Il convient de distinguer Finance et Economie. L’économie réelle est bien malade, elle, comme l’attestent les nombreuses faillites. C’est un jackpot pour les très riches, qui rachètent en nombre et à bas prix des restaurants et autres espaces commerciaux. Ils ne sont pas idiots et ils ont bien compris l’inutilité de conserver ces espaces dans leur fonction première. Les consommateurs ont évolué: soit ils n’ont plus autant d’argent et n’achètent que des produits de première nécessité, ce qui est également le cas des adeptes de la sobriété, de plus en plus nombreux, soit de nouvelles habitudes prises pendant le confinement les font se tourner vers les circuits courts, soit encore ils préfèrent tout acheter sur internet. Il faut donc anticiper les nouveaux besoins, peut-être ce qui a manqué pendant ces mois de repli sur soi: le sport, les jeux et la convivialité. La bonne vieille formule « Panem et circenses », traduit un peu abusivement par « Du pain et des jeux » fera donc ses preuves et des centres de sport indoors, de trampolines, de jeux de toutes sortes et d’ateliers d’espaces collectifs en tous genres sont à l’étude. D’autres utilisations sont envisagées, comme des logements bas de gamme (ces espaces sont peu lumineux) ou même la place pour un musée ou, si on rase tout l’ensemble commercial, pour un parc. Tout n’est pas désespérant mais, comme toujours, la détresse des uns fait le bonheur des autres et les gros mangent les petits, rien de nouveau sous le soleil.

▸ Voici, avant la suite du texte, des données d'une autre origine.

namespace Summit.HodgeConjecture.HodgeConjecture.Ring2.Binders

open Summit.HodgeConjecture.HodgeConjecture.Ring2.Hypotheses

/-- `AbelianSchemeVHCAffine[]` — row b02 `Ring2.Hypotheses.AbelianSchemeVHC` with its base restricted to smooth
irreducible AFFINE `ℂ`-schemes (symbol for symbol the body of `AbelianSchemeVHC` plus the clause `IsAffine S.left`).
Local notation only (no definition is introduced). -/
local notation3 (prettyPrint := false) "AbelianSchemeVHCAffine[]" =>
  ∀ ⦃n : ℕ⦄ ⦃𝒳 S : SchemeOver ℂ⦄ (f : 𝒳 ⟶ S), IsSmoothProjectiveFamily f n → IrreducibleSpace S.left →
    IsAffine S.left → AlgebraicGeometry.Smooth S.hom →
    (∀ s : ComplexPoints S, ∃ A' : AbelianVariety ℂ, A'.dim = n ∧ Nonempty (A'.X ≅ fiberOver f s)) →
    ∀ (p : ℕ) (W : complexBetti 𝒳 (2 * p)),
      (∀ s : ComplexPoints S, IsRationalClass (complexBetti.map (fiberι f s) (2 * p) W) ∧
        IsOfHodgeType n (fiberOver f s) (2 * p) p p (complexBetti.map (fiberι f s) (2 * p) W)) →
      (∃ s₀ : ComplexPoints S,
        complexBetti.map (fiberι f s₀) (2 * p) W ∈ algebraicClasses (fiberOver f s₀) p) →
      ∀ s : ComplexPoints S, complexBetti.map (fiberι f s) (2 * p) W ∈ algebraicClasses (fiberOver f s) p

Parlons des petits, justement, ceux qui ont tout perdu et qui sont allés grossir les rangs des SDF, des réfugiés ou des files d’attentes des restos du coeur. Ils sont 8 millions rien qu’en France à survivre dans l’extrême pauvreté et ce chiffre ne tient pas compte des invisibles. Tous ceux-là n’ont pas même la force de se révolter, et l’auraient-ils qu’ils seraient immédiatement contrôlés par les forces de l’ordre. Ils meurent par dizaines. L’avenir pour eux se résumera vraisemblablement à une vie dans des camps, où la surpopulation, la malnutrition, la violence, les épidémies et le manque d’hygiène auront raison des plus faibles. Ces camps se multiplient dans de très nombreux pays.

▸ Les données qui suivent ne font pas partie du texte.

import Mathlib.Analysis.Matrix.PosDef
import Summits.RiemannHypothesis.RiemannHypothesis.Theorems.NymanBeurlingGramOneTwo
import Summits.RiemannHypothesis.RiemannHypothesis.Theorems.NymanBeurlingGramRhs
import HarnessLib

/-!
# RiemannHypothesis / Nyman–Beurling — the `N = 2` row of the DATA table EXACTLY (RH-FREE):
`d_2² = 1 − (G_{22} b_1² − 2 G_{12} b_1 b_2 + G_{11} b_2²)/(G_{11} G_{22} − G_{12}²)` in closed form

Column LI/NB of the RH ladder, rung L-P(P2) «structure of the NB minimiser», PROOF-OF-DATA for cell `pub/rh-li`.
With the kernel values `G_{11} = log 2π − γ` (`nbGram_zero_zero`), `G_{22} = (log 2π − γ)/2` (`nbGram_diag`),
`G_{12} = ¾(log 2π − γ) − ¼ log 2` (`nbGram_zero_one`), `b_1 = 1 − γ` (`nbRhs_zero`), `b_2 = (log 2 + 1 − γ)/2`
(`nbRhs_eq`), the `2 × 2` normal equations are solved by Cramer's rule:

* `nbMinimiser_two`: `c⋆ = ((G_{22} b_1 − G_{12} b_2)/D, (G_{11} b_2 − G_{12} b_1)/D)`, `D = G_{11} G_{22} − G_{12}² > 0`
  (`RowTwo.det_two_pos`, from `nbGramMatrix_posDef`);
* `nbDistSq_nbMinimiser_two`: `d_2² = 1 − (G_{22} b_1² − 2 G_{12} b_1 b_2 + G_{11} b_2²)/D`;
* `nbDistSq_nbMinimiser_two_closed`: the same with the five closed forms substituted —
  `d_2² = 0.28996457374220273181120058341604661120541…`, inside lineage R's certified interval
  `[0.289964573742202731811200583416046611205413, …414]` (kit j249067, HOME/data/nb_R_dN2_allN10000.tsv row `N = 2`):
  a second kernel-vs-Arb row, agreeing to 42 digits (50-digit evaluation in the seat, HOME/eng3/KERNEL-ROW-N1-eng3g3.md addendum).

RH-FREE [rh-li-eng-3]: `2 × 2` linear algebra over the kernel's closed forms; nothing here bears on the truth of RH.
-/

noncomputable section

-- D-0017: `Summit.<S>.<S>.…` is the designed namespace of a single-problem summit.
set_option linter.dupNamespace false

open MeasureTheory Set Finset
open scoped Matrix

namespace Summit.RiemannHypothesis.RiemannHypothesis.Theorems.NbTheory

open Literature.NumberTheory.LFunctions Literature.NumberTheory.LFunctions.BaezDuarteOnlyIf
open GramPosDef Minimiser

namespace RowTwo

/-- `G_{21} = G_{12}`. -/
lemma nbGram_one_zero : nbGram 1 0 = nbGram 0 1 := by
  unfold nbGram; congr 1; funext x; ring

/-- `D = G_{11} G_{22} − G_{12}² > 0` (the `2 × 2` Gram determinant; `nbGramMatrix_posDef`). -/
lemma det_two_pos : 0 < nbGram 0 0 * nbGram 1 1 - nbGram 0 1 ^ 2 := by
  have h := (nbGramMatrix_posDef 2).det_pos
  rw [Matrix.det_fin_two] at h
  simp only [nbGramMatrix, Matrix.of_apply, Fin.val_zero, Fin.val_one] at h
  rw [nbGram_one_zero] at h
  nlinarith

end RowTwo

open RowTwo

/-- **`N = 2`: the minimiser by Cramer's rule (RH-FREE).** -/
theorem nbMinimiser_two :
    nbMinimiser 2 =
      ![(nbGram 1 1 * nbRhs 0 - nbGram 0 1 * nbRhs 1) / (nbGram 0 0 * nbGram 1 1 - nbGram 0 1 ^ 2),
        (nbGram 0 0 * nbRhs 1 - nbGram 0 1 * nbRhs 0) / (nbGram 0 0 * nbGram 1 1 - nbGram 0 1 ^ 2)] := by
  have hD := det_two_pos
  have hD1 : nbGram 0 0 * nbGram 1 1 - nbGram 0 1 ^ 2 ≠ 0 := hD.ne'
  have hD2 : -nbGram 0 1 ^ 2 + nbGram 1 1 * nbGram 0 0 ≠ 0 := by
    rw [show -nbGram 0 1 ^ 2 + nbGram 1 1 * nbGram 0 0 = nbGram 0 0 * nbGram 1 1 - nbGram 0 1 ^ 2 by ring]
    exact hD.ne'
  symm
  refine eq_nbMinimiser_of_normalEq fun k ↦ ?_
  fin_cases k
  · simp only [Fin.sum_univ_two, Fin.isValue, Matrix.cons_val_zero, Matrix.cons_val_one, Fin.val_zero, Fin.val_one]
    show nbGram 0 0 * _ + nbGram 0 1 * _ = nbRhs 0
    rw [mul_div_assoc', mul_div_assoc', ← add_div, div_eq_iff hD1]
    ring
  · simp only [Fin.sum_univ_two, Fin.isValue, Matrix.cons_val_zero, Matrix.cons_val_one, Fin.val_one, Fin.val_zero]
    show nbGram 1 0 * _ + nbGram 1 1 * _ = nbRhs 1
    rw [nbGram_one_zero, mul_div_assoc', mul_div_assoc', ← add_div, div_eq_iff hD1]
    ring

/-- **`N = 2`: `d_2² = 1 − (G_{22} b_1² − 2 G_{12} b_1 b_2 + G_{11} b_2²)/(G_{11} G_{22} − G_{12}²)` (RH-FREE).** -/
theorem nbDistSq_nbMinimiser_two :
    nbDistSq 2 (nbMinimiser 2) =
      1 - (nbGram 1 1 * nbRhs 0 ^ 2 - 2 * nbGram 0 1 * nbRhs 0 * nbRhs 1 + nbGram 0 0 * nbRhs 1 ^ 2) /
        (nbGram 0 0 * nbGram 1 1 - nbGram 0 1 ^ 2) := by
  have hD := det_two_pos
  rw [nbDistSq_nbMinimiser, Fin.sum_univ_two, nbMinimiser_two]
  have hD1 : nbGram 0 0 * nbGram 1 1 - nbGram 0 1 ^ 2 ≠ 0 := hD.ne'
  simp only [Fin.isValue, Matrix.cons_val_zero, Matrix.cons_val_one, Fin.val_zero, Fin.val_one]
  show 1 - (_ * nbRhs 0 + _ * nbRhs 1) = _
  rw [div_mul_eq_mul_div, div_mul_eq_mul_div, ← add_div]
  congr 1
  rw [div_eq_div_iff hD1 hD1]
  ring

/-- **`N = 2` IN CLOSED FORM (RH-FREE):** with `α = log 2π − γ`, `ℓ = log 2`, `b_1 = 1 − γ`, `b_2 = (ℓ + 1 − γ)/2`,
`G_{11} = α`, `G_{22} = α/2`, `G_{12} = ¾α − ¼ℓ`:
`d_2² = 1 − ((α/2) b_1² − 2(¾α − ¼ℓ) b_1 b_2 + α b_2²)/(α²/2 − (¾α − ¼ℓ)²)` (`= 0.2899645737422027318112005834160466112054…`,
lineage R's certified row `N = 2` to 42 digits). -/
theorem nbDistSq_nbMinimiser_two_closed :
    nbDistSq 2 (nbMinimiser 2) =
      1 - ((Real.log (2 * Real.pi) - Real.eulerMascheroniConstant) / 2 * (1 - Real.eulerMascheroniConstant) ^ 2
            - 2 * (3 / 4 * (Real.log (2 * Real.pi) - Real.eulerMascheroniConstant) - Real.log 2 / 4)
                * (1 - Real.eulerMascheroniConstant) * ((Real.log 2 + 1 - Real.eulerMascheroniConstant) / 2)
            + (Real.log (2 * Real.pi) - Real.eulerMascheroniConstant)
                * ((Real.log 2 + 1 - Real.eulerMascheroniConstant) / 2) ^ 2) /
          ((Real.log (2 * Real.pi) - Real.eulerMascheroniConstant)
              * ((Real.log (2 * Real.pi) - Real.eulerMascheroniConstant) / 2)
            - (3 / 4 * (Real.log (2 * Real.pi) - Real.eulerMascheroniConstant) - Real.log 2 / 4) ^ 2) := by
  rw [nbDistSq_nbMinimiser_two, nbGram_zero_zero, nbGram_zero_one, nbGram_diag 1, nbRhs_zero, nbRhs_eq 1]
  norm_num

end Summit.RiemannHypothesis.RiemannHypothesis.Theorems.NbTheory

end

Sur le plan politique, les situations de crise grave amènent presque toujours un gouvernement autoritaire.
Sur le plan des ressources géologiques (sable, pétrole, etc.), on en est à remplacer celles qui font défaut par d’autres, moins facilement disponibles. Nous sommes là encore dans l’illusion que tout va bien.
L’image des douelles d’un tonneau montre que la quantité de liquide dans ce récipient sera fonction de la plus basse des douelles. Laquelle va baisser drastiquement en premier ? L’eau potable, l’air respirable, la terre cultivable ? Une des lois de la Nature est qu’un nombre d’individus sur une surface donnée est fonction de ce que peut produire cette surface.
Il suffit de regarder autour de nous pour voir que nous sommes clairement dans l’effondrement global: écologique, économique et politique. Cependant cet effondrement suit plusieurs courbes, à mon avis. Autant la biodiversité s’appauvrit de manière régulière, voire exponentielle, autant le système sociétal reste relativement stable, du moins en apparence, parce qu’il se vide progressivement de la solidarité entre ses membres qui est la base de toute association humaine. La culture, l’éducation, la justice, la santé sont en difficulté et de moins en moins en capacité de rendre les services attendus. La confiance là aussi s’amenuise et sans confiance, pas d’équilibre. La courbe ici garde la forme d’un plateau, ce qui annoncerait une chute brutale mais pour moi, c’est plutôt un escalier. Nous n’avons plus la « vie d’avant » et nous ne la retrouverons pas. Il y aura d’autres crises, d’autres pandémies, d’autres manque de matières premières, d’autres marches.